## What you have to do
Every line below between the one holding "the scalar across" and the one holding "[Prop. 4.23 p.45", inclusive, should be copied exactly, and no other line.

## Data to examine
=== Section Start ===
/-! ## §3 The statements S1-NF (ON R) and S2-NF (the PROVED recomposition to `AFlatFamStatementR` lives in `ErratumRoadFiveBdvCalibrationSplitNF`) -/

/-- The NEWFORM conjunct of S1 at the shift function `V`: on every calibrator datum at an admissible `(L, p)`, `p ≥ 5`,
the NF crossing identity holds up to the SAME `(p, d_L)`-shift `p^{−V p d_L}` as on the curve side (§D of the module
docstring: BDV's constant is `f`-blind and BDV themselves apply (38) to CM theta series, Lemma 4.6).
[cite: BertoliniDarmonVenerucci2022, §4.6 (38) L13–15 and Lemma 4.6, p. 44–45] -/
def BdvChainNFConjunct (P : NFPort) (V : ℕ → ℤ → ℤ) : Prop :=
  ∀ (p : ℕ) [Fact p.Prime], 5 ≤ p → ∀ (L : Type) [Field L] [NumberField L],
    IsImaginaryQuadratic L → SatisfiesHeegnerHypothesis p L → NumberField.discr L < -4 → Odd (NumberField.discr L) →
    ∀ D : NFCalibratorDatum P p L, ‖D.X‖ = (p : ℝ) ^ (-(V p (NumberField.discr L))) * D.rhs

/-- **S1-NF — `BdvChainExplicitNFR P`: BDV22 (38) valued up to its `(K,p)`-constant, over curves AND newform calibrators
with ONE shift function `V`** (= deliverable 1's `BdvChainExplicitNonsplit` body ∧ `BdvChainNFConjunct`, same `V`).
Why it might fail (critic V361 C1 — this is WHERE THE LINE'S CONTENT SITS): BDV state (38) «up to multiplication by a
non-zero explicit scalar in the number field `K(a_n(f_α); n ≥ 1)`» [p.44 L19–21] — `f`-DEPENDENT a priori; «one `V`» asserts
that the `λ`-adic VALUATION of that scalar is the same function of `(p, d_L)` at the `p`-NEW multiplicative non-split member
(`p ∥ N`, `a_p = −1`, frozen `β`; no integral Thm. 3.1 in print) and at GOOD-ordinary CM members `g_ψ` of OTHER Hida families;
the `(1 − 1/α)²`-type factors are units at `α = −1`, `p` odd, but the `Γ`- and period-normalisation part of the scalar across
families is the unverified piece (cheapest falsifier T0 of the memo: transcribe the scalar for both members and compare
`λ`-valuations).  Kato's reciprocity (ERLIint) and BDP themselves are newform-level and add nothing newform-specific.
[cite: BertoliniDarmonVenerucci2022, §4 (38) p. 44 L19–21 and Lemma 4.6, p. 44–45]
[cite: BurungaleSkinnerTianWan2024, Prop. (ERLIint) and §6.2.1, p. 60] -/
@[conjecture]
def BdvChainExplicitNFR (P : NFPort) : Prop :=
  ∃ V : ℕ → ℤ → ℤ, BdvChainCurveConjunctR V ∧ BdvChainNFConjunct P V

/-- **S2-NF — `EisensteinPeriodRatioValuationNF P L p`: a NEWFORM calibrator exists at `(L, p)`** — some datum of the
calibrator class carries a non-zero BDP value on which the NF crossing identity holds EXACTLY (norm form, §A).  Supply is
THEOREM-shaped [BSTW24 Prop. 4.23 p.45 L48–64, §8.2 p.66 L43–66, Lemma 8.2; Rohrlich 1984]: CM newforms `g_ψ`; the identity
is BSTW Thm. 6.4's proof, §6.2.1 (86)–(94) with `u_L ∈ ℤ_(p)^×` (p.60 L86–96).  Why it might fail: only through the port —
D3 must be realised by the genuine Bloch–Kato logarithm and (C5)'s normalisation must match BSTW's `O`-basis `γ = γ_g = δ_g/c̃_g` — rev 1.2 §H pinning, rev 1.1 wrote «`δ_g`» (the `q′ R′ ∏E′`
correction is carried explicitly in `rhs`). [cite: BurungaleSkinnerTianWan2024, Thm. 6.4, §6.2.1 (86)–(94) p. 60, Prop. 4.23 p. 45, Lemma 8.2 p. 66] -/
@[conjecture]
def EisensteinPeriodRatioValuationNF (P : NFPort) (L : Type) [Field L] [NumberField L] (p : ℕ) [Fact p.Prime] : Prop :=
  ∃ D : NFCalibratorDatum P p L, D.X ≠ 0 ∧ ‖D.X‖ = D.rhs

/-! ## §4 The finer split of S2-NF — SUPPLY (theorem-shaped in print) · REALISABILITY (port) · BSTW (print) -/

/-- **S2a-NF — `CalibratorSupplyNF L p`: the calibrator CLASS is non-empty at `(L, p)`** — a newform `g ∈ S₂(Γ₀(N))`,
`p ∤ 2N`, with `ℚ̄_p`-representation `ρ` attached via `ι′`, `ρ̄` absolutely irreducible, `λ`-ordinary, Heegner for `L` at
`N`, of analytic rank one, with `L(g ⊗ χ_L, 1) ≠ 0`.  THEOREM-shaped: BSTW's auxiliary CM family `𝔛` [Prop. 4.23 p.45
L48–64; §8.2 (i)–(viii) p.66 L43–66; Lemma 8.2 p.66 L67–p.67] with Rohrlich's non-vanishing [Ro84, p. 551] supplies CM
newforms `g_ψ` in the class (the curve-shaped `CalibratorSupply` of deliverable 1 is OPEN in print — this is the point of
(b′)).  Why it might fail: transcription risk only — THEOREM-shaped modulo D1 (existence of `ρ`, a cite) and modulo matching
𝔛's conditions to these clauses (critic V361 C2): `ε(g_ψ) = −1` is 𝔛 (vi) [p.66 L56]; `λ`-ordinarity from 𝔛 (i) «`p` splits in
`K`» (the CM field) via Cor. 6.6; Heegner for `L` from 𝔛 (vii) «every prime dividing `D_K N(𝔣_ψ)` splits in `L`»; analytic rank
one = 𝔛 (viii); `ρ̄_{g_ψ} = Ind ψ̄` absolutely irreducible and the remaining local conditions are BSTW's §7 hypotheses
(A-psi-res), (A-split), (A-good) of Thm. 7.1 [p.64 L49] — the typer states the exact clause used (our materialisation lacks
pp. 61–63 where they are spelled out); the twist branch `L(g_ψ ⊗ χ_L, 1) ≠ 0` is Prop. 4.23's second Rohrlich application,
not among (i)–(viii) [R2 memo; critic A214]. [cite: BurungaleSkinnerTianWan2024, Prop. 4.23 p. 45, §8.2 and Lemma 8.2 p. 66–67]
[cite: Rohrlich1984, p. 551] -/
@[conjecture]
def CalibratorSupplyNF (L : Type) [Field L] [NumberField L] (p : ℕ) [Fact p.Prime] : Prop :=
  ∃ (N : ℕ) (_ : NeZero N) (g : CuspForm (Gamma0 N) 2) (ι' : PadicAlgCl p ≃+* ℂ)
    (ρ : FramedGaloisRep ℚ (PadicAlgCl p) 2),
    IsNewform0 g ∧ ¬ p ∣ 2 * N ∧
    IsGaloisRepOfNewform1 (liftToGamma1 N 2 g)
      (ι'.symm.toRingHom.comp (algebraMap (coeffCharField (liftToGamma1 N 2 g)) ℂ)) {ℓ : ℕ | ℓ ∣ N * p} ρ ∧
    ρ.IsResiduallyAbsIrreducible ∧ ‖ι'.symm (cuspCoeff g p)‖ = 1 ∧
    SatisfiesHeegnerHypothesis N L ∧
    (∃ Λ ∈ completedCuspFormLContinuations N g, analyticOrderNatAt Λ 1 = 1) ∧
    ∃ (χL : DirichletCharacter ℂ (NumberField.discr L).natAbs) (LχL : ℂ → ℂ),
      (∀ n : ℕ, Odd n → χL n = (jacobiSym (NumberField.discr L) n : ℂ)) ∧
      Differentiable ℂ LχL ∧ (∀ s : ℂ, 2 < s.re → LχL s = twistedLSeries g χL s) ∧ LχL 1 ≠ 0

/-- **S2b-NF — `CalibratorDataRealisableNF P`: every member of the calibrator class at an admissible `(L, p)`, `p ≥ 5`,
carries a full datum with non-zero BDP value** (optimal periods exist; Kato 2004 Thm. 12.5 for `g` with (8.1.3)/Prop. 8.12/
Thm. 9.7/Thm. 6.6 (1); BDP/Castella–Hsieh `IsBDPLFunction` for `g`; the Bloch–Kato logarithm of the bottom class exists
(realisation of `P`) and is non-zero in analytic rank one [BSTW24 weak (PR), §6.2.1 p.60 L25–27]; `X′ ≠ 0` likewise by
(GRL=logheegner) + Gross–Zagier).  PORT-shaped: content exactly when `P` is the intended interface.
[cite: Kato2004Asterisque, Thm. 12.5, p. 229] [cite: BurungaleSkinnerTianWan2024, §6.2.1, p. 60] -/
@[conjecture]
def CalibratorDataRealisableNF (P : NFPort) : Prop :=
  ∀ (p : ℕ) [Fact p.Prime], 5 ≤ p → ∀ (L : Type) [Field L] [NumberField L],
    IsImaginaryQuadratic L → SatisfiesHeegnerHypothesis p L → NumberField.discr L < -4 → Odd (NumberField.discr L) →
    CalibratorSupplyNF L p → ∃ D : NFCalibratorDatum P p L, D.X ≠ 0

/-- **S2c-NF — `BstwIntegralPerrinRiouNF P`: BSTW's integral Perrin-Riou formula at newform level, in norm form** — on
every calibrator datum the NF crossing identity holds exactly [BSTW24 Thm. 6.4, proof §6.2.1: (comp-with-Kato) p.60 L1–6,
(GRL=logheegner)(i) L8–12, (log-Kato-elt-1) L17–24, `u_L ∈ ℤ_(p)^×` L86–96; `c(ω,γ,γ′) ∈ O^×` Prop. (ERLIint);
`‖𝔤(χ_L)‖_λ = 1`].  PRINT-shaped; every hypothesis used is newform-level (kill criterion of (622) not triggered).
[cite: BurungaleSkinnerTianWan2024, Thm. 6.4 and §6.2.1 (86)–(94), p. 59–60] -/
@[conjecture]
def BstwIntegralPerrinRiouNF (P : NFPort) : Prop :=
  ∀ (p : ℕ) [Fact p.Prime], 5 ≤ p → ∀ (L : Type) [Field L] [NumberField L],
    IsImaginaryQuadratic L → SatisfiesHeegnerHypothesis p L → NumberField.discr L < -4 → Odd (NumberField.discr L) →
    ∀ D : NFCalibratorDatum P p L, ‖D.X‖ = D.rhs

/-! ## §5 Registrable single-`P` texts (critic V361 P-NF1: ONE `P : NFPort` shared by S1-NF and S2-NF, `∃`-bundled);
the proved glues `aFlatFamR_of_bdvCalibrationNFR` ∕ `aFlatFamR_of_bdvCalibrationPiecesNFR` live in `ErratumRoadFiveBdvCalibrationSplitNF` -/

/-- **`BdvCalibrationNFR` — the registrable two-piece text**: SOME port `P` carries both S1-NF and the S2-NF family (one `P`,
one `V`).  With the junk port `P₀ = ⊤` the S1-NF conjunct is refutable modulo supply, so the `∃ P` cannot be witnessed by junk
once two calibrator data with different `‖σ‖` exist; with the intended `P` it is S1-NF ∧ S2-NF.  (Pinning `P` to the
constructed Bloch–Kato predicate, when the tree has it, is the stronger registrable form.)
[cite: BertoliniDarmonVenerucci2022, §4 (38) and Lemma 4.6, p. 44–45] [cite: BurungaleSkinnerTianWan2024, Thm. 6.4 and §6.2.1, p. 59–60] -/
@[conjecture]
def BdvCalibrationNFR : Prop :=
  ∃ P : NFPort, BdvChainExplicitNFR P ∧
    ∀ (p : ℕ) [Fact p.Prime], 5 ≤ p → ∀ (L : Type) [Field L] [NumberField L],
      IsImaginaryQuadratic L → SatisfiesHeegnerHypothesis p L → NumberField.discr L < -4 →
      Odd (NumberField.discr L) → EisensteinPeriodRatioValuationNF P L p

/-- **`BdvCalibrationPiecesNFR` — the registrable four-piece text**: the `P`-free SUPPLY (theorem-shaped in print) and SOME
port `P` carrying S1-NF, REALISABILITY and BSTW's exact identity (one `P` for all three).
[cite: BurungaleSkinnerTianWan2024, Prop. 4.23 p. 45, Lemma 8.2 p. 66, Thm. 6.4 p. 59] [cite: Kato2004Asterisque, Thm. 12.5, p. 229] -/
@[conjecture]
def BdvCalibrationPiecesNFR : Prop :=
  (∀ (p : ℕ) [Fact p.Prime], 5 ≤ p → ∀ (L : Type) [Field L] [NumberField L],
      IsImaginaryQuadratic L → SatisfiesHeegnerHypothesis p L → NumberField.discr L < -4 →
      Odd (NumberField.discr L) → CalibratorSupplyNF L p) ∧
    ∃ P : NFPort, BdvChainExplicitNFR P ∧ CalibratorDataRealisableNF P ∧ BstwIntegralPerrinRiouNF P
=== Section End ===
## Task result
the `(1 − 1/α)²`-type factors are units at `α = −1`, `p` odd, but the `Γ`- and period-normalisation part of the scalar across
families is the unverified piece (cheapest falsifier T0 of the memo: transcribe the scalar for both members and compare
`λ`-valuations).  Kato's reciprocity (ERLIint) and BDP themselves are newform-level and add nothing newform-specific.
[cite: BertoliniDarmonVenerucci2022, §4 (38) p. 44 L19–21 and Lemma 4.6, p. 44–45]
[cite: BurungaleSkinnerTianWan2024, Prop. (ERLIint) and §6.2.1, p. 60] -/
@[conjecture]
def BdvChainExplicitNFR (P : NFPort) : Prop :=
  ∃ V : ℕ → ℤ → ℤ, BdvChainCurveConjunctR V ∧ BdvChainNFConjunct P V

/-- **S2-NF — `EisensteinPeriodRatioValuationNF P L p`: a NEWFORM calibrator exists at `(L, p)`** — some datum of the
calibrator class carries a non-zero BDP value on which the NF crossing identity holds EXACTLY (norm form, §A).  Supply is
THEOREM-shaped [BSTW24 Prop. 4.23 p.45 L48–64, §8.2 p.66 L43–66, Lemma 8.2; Rohrlich 1984]: CM newforms `g_ψ`; the identity
is BSTW Thm. 6.4's proof, §6.2.1 (86)–(94) with `u_L ∈ ℤ_(p)^×` (p.60 L86–96).  Why it might fail: only through the port —
D3 must be realised by the genuine Bloch–Kato logarithm and (C5)'s normalisation must match BSTW's `O`-basis `γ = γ_g = δ_g/c̃_g` — rev 1.2 §H pinning, rev 1.1 wrote «`δ_g`» (the `q′ R′ ∏E′`
correction is carried explicitly in `rhs`). [cite: BurungaleSkinnerTianWan2024, Thm. 6.4, §6.2.1 (86)–(94) p. 60, Prop. 4.23 p. 45, Lemma 8.2 p. 66] -/
@[conjecture]
def EisensteinPeriodRatioValuationNF (P : NFPort) (L : Type) [Field L] [NumberField L] (p : ℕ) [Fact p.Prime] : Prop :=
  ∃ D : NFCalibratorDatum P p L, D.X ≠ 0 ∧ ‖D.X‖ = D.rhs

/-! ## §4 The finer split of S2-NF — SUPPLY (theorem-shaped in print) · REALISABILITY (port) · BSTW (print) -/

/-- **S2a-NF — `CalibratorSupplyNF L p`: the calibrator CLASS is non-empty at `(L, p)`** — a newform `g ∈ S₂(Γ₀(N))`,
`p ∤ 2N`, with `ℚ̄_p`-representation `ρ` attached via `ι′`, `ρ̄` absolutely irreducible, `λ`-ordinary, Heegner for `L` at
`N`, of analytic rank one, with `L(g ⊗ χ_L, 1) ≠ 0`.  THEOREM-shaped: BSTW's auxiliary CM family `𝔛` [Prop. 4.23 p.45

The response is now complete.